YOUR ASSIGNMENT:
Looking at the listing below, retype exactly the lines starting at the one containing "have hm0 : m" and ending at the one containing "have hmu : m ∈ recSpace K N (fun", both included, and nothing else.

SOURCE RECORDS:
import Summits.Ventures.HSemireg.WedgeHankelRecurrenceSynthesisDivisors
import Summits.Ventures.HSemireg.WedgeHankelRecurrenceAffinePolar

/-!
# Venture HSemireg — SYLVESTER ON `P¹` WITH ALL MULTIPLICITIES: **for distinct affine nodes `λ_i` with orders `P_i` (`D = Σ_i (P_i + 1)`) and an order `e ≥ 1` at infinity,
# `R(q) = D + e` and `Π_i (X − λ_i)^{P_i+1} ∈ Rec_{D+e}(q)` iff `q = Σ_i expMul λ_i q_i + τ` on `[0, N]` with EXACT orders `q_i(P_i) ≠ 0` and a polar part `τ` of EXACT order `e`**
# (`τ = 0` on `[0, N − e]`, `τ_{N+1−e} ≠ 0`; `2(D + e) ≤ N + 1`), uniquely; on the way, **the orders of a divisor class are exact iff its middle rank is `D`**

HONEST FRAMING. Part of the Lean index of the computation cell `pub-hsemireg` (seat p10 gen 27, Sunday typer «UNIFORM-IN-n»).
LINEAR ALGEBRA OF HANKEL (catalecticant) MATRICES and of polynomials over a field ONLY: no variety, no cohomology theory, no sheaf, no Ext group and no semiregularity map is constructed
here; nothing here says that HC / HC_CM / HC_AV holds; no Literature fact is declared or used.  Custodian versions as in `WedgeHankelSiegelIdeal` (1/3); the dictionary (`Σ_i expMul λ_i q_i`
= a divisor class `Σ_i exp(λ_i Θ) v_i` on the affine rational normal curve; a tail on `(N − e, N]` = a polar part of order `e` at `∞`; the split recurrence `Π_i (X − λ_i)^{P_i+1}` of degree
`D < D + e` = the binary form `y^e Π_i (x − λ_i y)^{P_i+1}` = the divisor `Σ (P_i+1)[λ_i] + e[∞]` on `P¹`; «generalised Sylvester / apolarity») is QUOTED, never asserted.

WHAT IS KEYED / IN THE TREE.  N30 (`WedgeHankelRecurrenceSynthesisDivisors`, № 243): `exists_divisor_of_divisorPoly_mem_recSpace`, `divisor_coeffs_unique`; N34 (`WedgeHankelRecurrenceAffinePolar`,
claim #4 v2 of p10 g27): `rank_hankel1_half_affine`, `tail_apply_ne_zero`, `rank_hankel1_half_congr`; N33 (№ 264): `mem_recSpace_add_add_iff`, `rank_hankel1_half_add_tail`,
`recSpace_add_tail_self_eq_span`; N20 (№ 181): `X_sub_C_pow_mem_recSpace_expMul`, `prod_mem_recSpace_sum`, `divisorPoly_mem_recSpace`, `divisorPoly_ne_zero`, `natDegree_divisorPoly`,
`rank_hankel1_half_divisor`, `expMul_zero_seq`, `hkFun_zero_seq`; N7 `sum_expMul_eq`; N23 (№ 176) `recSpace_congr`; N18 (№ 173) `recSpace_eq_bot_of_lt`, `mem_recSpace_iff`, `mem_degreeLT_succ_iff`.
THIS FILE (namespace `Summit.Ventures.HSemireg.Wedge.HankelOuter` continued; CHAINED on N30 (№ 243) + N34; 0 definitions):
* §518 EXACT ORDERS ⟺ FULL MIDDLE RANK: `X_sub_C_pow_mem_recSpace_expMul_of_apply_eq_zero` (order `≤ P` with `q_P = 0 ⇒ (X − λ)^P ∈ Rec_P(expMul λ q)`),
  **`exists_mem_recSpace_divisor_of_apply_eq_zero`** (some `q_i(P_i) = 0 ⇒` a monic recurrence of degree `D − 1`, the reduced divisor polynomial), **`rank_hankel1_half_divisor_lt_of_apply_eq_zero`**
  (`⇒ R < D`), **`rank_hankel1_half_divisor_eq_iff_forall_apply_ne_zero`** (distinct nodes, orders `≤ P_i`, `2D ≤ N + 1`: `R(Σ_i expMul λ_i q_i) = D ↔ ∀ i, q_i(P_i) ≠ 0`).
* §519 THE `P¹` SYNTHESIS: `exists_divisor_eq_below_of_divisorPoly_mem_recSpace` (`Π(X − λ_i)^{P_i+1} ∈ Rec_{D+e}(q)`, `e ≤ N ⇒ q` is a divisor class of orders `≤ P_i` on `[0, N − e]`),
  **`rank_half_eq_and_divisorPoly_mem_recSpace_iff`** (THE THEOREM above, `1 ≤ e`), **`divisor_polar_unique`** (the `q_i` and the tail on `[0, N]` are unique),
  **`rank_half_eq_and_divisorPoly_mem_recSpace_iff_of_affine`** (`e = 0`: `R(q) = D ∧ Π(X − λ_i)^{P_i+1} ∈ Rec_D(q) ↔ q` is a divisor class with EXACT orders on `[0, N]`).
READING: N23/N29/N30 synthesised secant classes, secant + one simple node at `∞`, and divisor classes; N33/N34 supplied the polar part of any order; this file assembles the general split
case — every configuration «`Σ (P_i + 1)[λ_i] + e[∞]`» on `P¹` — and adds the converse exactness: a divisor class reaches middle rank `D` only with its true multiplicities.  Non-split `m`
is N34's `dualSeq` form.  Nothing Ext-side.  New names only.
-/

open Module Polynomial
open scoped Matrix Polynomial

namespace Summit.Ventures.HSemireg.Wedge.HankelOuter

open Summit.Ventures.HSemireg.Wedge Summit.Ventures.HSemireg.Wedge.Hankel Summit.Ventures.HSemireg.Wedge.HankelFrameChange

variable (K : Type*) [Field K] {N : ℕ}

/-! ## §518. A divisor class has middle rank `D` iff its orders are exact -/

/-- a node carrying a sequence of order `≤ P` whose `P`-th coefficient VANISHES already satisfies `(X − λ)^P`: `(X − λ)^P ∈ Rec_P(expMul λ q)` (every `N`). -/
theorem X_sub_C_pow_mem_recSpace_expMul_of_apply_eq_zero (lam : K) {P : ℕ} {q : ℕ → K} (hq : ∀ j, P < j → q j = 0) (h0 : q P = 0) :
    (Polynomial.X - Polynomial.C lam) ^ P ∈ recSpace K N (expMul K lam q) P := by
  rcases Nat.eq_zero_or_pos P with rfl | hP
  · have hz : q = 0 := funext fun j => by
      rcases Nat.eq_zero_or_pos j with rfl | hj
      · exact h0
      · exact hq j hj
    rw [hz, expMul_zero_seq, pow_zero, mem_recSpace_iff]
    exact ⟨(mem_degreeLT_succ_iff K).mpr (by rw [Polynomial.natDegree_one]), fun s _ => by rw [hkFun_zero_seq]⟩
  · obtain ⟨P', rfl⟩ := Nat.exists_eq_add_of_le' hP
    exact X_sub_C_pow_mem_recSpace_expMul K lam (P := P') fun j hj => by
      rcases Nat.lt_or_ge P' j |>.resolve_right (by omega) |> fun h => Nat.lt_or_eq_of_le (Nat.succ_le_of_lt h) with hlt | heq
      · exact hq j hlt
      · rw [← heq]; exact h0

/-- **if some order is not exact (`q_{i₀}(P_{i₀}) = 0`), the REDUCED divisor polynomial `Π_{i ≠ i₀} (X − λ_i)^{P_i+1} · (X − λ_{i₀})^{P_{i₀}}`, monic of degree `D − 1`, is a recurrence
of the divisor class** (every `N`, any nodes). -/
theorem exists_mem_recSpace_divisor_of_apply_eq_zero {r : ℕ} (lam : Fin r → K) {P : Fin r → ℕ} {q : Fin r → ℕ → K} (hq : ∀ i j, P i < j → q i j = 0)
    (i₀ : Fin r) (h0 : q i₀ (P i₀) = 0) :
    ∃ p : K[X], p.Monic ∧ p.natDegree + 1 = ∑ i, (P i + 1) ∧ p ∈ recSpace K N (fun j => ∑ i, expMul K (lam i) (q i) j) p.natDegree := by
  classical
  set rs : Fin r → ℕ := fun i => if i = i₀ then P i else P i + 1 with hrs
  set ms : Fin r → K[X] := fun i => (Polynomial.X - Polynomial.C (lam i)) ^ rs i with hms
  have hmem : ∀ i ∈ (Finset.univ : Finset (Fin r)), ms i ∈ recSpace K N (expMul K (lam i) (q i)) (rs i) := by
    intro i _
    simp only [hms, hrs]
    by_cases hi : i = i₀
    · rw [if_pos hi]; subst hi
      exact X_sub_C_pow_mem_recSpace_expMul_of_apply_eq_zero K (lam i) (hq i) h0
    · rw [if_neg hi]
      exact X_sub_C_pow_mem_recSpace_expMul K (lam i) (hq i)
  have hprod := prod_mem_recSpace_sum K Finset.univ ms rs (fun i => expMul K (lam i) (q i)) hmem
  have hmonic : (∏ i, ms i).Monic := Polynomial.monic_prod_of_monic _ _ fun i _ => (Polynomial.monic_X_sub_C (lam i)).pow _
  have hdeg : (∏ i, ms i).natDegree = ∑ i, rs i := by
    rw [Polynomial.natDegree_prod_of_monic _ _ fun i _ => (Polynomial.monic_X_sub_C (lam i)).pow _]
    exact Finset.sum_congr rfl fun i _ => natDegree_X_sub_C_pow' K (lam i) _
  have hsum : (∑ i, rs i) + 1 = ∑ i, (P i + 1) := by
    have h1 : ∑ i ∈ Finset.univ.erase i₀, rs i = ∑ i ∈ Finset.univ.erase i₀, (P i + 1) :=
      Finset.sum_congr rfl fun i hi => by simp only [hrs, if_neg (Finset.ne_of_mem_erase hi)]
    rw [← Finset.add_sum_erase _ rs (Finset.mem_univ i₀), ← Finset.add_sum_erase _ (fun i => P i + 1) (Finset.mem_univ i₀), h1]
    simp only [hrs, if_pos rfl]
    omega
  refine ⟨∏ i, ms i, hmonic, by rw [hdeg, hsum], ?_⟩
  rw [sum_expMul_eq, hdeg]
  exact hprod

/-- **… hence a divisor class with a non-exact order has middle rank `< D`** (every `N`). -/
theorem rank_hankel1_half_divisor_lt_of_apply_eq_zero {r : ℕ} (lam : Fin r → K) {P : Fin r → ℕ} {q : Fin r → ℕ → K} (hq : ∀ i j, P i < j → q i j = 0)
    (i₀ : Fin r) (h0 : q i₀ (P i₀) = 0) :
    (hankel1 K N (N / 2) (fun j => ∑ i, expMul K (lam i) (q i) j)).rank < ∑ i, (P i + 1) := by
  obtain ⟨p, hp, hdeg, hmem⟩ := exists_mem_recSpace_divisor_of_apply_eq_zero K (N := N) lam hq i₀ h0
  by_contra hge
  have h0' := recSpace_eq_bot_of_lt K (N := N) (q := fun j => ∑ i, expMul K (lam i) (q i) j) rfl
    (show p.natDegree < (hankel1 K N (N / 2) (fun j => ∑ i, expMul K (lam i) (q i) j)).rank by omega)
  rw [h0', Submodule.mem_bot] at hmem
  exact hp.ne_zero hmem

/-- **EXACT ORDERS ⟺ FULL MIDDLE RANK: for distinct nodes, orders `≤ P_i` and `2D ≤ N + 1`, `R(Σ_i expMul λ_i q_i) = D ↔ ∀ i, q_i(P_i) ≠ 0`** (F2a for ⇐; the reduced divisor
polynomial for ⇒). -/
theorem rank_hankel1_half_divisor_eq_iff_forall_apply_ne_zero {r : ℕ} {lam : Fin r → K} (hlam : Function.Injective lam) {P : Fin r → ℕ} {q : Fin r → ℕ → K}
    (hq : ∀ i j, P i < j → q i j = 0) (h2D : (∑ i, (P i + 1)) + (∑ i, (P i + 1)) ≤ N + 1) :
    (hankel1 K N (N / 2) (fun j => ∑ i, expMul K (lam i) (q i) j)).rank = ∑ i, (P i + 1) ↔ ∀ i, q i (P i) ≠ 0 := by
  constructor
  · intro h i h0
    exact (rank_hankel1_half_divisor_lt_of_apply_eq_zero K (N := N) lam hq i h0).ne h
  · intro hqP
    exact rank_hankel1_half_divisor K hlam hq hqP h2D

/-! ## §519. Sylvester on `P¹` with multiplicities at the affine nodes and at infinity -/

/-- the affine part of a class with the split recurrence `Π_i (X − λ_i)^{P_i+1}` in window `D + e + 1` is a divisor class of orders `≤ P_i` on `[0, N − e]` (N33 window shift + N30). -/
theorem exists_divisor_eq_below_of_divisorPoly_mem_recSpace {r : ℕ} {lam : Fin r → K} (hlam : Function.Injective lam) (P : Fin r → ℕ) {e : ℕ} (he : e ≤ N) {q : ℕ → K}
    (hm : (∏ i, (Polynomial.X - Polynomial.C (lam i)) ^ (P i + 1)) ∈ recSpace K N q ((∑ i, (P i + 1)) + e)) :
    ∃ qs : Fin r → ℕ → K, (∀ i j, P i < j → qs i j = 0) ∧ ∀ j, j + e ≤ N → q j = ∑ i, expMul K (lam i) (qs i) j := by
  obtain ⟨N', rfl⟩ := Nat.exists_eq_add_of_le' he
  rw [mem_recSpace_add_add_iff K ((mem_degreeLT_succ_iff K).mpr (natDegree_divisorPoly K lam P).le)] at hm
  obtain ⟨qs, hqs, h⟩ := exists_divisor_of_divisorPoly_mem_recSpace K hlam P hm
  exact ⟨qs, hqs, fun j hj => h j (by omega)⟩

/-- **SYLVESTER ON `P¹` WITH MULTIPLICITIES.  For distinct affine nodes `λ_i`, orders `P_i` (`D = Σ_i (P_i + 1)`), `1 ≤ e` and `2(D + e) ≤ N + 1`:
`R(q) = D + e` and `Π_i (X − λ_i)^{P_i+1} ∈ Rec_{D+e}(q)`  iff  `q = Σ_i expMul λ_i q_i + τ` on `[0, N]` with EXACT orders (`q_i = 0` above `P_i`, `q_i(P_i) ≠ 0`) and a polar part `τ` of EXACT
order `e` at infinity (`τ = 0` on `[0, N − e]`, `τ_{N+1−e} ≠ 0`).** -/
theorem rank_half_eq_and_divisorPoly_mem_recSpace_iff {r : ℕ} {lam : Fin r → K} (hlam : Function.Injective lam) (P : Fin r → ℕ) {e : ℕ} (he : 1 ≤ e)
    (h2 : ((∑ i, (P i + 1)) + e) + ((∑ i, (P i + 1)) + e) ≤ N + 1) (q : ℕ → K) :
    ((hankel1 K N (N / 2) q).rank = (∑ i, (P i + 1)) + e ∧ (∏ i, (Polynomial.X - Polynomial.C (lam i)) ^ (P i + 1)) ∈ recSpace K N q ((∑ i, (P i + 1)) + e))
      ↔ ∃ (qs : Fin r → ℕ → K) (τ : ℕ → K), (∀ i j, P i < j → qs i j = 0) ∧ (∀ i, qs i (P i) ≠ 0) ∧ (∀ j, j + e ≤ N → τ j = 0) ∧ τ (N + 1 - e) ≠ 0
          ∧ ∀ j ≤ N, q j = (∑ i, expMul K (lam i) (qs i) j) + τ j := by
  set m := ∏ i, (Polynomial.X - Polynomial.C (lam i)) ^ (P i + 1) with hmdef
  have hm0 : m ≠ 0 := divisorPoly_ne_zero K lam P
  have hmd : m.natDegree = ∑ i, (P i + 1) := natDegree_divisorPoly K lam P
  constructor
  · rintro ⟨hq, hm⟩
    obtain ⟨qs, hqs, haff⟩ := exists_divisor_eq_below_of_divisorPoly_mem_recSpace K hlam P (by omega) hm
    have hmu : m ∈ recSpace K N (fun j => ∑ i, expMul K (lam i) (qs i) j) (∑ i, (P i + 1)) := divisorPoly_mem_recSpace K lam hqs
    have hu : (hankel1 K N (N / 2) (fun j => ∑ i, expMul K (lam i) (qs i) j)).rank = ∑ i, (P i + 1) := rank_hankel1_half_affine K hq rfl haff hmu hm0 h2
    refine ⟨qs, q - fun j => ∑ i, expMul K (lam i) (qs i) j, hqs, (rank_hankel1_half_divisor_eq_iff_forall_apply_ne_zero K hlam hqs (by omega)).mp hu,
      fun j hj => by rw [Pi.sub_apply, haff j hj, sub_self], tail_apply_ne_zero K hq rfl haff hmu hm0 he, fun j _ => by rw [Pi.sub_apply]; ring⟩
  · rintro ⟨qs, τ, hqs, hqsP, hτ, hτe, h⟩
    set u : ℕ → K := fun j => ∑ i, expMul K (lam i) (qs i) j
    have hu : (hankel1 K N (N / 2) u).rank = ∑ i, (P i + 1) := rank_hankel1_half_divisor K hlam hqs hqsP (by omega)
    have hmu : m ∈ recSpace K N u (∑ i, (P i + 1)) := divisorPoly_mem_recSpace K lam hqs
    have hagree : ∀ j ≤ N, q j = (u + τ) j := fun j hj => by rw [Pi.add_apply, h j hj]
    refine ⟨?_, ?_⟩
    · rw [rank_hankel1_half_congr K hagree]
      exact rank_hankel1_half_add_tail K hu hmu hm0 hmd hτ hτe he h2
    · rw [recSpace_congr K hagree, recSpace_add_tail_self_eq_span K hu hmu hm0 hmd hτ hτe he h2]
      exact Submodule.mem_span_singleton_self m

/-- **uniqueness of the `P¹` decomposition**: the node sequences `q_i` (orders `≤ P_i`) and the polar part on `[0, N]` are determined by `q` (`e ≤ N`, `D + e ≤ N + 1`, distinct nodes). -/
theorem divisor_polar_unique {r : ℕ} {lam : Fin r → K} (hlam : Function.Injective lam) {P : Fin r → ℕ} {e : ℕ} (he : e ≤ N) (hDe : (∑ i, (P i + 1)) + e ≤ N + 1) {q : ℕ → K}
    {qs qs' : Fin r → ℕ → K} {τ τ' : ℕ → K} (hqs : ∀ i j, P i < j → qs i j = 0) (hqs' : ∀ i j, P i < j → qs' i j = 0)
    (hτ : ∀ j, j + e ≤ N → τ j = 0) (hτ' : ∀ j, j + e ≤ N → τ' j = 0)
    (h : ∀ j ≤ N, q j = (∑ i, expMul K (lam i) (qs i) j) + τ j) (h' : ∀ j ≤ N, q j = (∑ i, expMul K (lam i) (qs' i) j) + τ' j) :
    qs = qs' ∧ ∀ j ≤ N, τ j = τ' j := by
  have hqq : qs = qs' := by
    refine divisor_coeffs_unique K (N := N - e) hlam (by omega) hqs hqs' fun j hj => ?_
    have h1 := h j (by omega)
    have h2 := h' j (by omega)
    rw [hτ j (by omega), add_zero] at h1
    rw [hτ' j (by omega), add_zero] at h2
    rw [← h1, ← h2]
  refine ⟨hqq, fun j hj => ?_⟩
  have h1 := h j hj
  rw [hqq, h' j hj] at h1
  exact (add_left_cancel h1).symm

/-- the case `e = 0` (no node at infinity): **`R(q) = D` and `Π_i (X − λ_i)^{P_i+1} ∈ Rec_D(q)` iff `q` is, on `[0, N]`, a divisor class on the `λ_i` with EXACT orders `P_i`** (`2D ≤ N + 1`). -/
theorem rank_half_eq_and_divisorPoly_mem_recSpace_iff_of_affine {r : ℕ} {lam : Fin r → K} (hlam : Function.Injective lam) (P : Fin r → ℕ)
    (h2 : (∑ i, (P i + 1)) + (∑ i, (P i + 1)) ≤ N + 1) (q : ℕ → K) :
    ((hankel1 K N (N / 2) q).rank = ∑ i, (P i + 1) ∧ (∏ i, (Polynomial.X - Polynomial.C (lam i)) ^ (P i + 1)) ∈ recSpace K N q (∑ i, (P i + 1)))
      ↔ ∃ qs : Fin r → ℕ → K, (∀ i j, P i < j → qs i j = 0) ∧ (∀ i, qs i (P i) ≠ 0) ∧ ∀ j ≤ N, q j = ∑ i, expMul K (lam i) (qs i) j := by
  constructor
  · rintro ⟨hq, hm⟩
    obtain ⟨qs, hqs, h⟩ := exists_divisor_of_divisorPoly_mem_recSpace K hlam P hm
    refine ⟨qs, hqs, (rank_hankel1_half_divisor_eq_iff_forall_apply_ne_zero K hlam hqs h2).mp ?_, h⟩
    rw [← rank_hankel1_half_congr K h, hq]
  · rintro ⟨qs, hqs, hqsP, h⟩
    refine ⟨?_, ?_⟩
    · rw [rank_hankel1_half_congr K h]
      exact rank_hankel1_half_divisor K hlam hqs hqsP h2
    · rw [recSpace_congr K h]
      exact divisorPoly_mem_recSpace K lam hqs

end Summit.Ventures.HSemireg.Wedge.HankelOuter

==

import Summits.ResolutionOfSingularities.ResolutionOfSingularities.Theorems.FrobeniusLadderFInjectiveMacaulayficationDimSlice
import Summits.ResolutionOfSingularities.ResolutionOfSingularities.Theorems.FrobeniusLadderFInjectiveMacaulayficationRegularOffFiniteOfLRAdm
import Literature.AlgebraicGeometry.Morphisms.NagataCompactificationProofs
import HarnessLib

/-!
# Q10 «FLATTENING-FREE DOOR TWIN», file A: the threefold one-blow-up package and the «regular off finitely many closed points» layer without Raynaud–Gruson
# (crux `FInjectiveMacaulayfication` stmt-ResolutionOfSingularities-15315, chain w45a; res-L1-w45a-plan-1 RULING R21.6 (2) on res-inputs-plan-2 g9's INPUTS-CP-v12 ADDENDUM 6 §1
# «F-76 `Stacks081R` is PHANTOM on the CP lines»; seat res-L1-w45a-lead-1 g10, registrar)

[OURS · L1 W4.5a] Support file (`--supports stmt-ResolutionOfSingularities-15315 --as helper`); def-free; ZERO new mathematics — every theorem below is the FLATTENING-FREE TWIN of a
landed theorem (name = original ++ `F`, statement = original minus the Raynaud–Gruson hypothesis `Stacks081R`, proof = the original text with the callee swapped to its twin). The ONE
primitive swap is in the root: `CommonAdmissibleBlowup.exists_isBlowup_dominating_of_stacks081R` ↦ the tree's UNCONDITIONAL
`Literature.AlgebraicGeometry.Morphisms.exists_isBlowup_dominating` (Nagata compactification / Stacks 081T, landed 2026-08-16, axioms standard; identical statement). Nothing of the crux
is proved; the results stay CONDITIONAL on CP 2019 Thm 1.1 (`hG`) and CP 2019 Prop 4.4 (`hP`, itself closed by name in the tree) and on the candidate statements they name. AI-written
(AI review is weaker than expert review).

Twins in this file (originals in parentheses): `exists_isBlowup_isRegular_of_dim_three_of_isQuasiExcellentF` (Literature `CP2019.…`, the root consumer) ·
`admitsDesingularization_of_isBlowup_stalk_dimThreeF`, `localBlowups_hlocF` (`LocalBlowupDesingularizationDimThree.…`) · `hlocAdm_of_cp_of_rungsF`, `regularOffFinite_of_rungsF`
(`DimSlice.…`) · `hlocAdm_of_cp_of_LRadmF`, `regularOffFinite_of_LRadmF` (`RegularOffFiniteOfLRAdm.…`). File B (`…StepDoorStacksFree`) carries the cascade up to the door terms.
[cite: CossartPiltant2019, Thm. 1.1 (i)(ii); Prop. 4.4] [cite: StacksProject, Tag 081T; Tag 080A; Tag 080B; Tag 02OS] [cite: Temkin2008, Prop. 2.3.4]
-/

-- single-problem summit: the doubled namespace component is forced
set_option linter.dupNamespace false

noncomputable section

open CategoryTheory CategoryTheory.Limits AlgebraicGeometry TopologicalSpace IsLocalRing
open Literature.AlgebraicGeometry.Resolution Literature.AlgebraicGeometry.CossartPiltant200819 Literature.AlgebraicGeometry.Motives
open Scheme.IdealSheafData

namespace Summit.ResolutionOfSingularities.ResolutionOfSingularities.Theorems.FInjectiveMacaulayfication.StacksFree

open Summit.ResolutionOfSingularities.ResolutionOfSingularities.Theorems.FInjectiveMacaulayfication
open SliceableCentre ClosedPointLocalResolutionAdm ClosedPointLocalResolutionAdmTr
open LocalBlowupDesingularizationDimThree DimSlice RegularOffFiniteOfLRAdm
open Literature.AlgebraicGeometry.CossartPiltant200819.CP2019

FINISHED EXERCISE:
  have hm0 : m ≠ 0 := divisorPoly_ne_zero K lam P
  have hmd : m.natDegree = ∑ i, (P i + 1) := natDegree_divisorPoly K lam P
  constructor
  · rintro ⟨hq, hm⟩
    obtain ⟨qs, hqs, haff⟩ := exists_divisor_eq_below_of_divisorPoly_mem_recSpace K hlam P (by omega) hm
    have hmu : m ∈ recSpace K N (fun j => ∑ i, expMul K (lam i) (qs i) j) (∑ i, (P i + 1)) := divisorPoly_mem_recSpace K lam hqs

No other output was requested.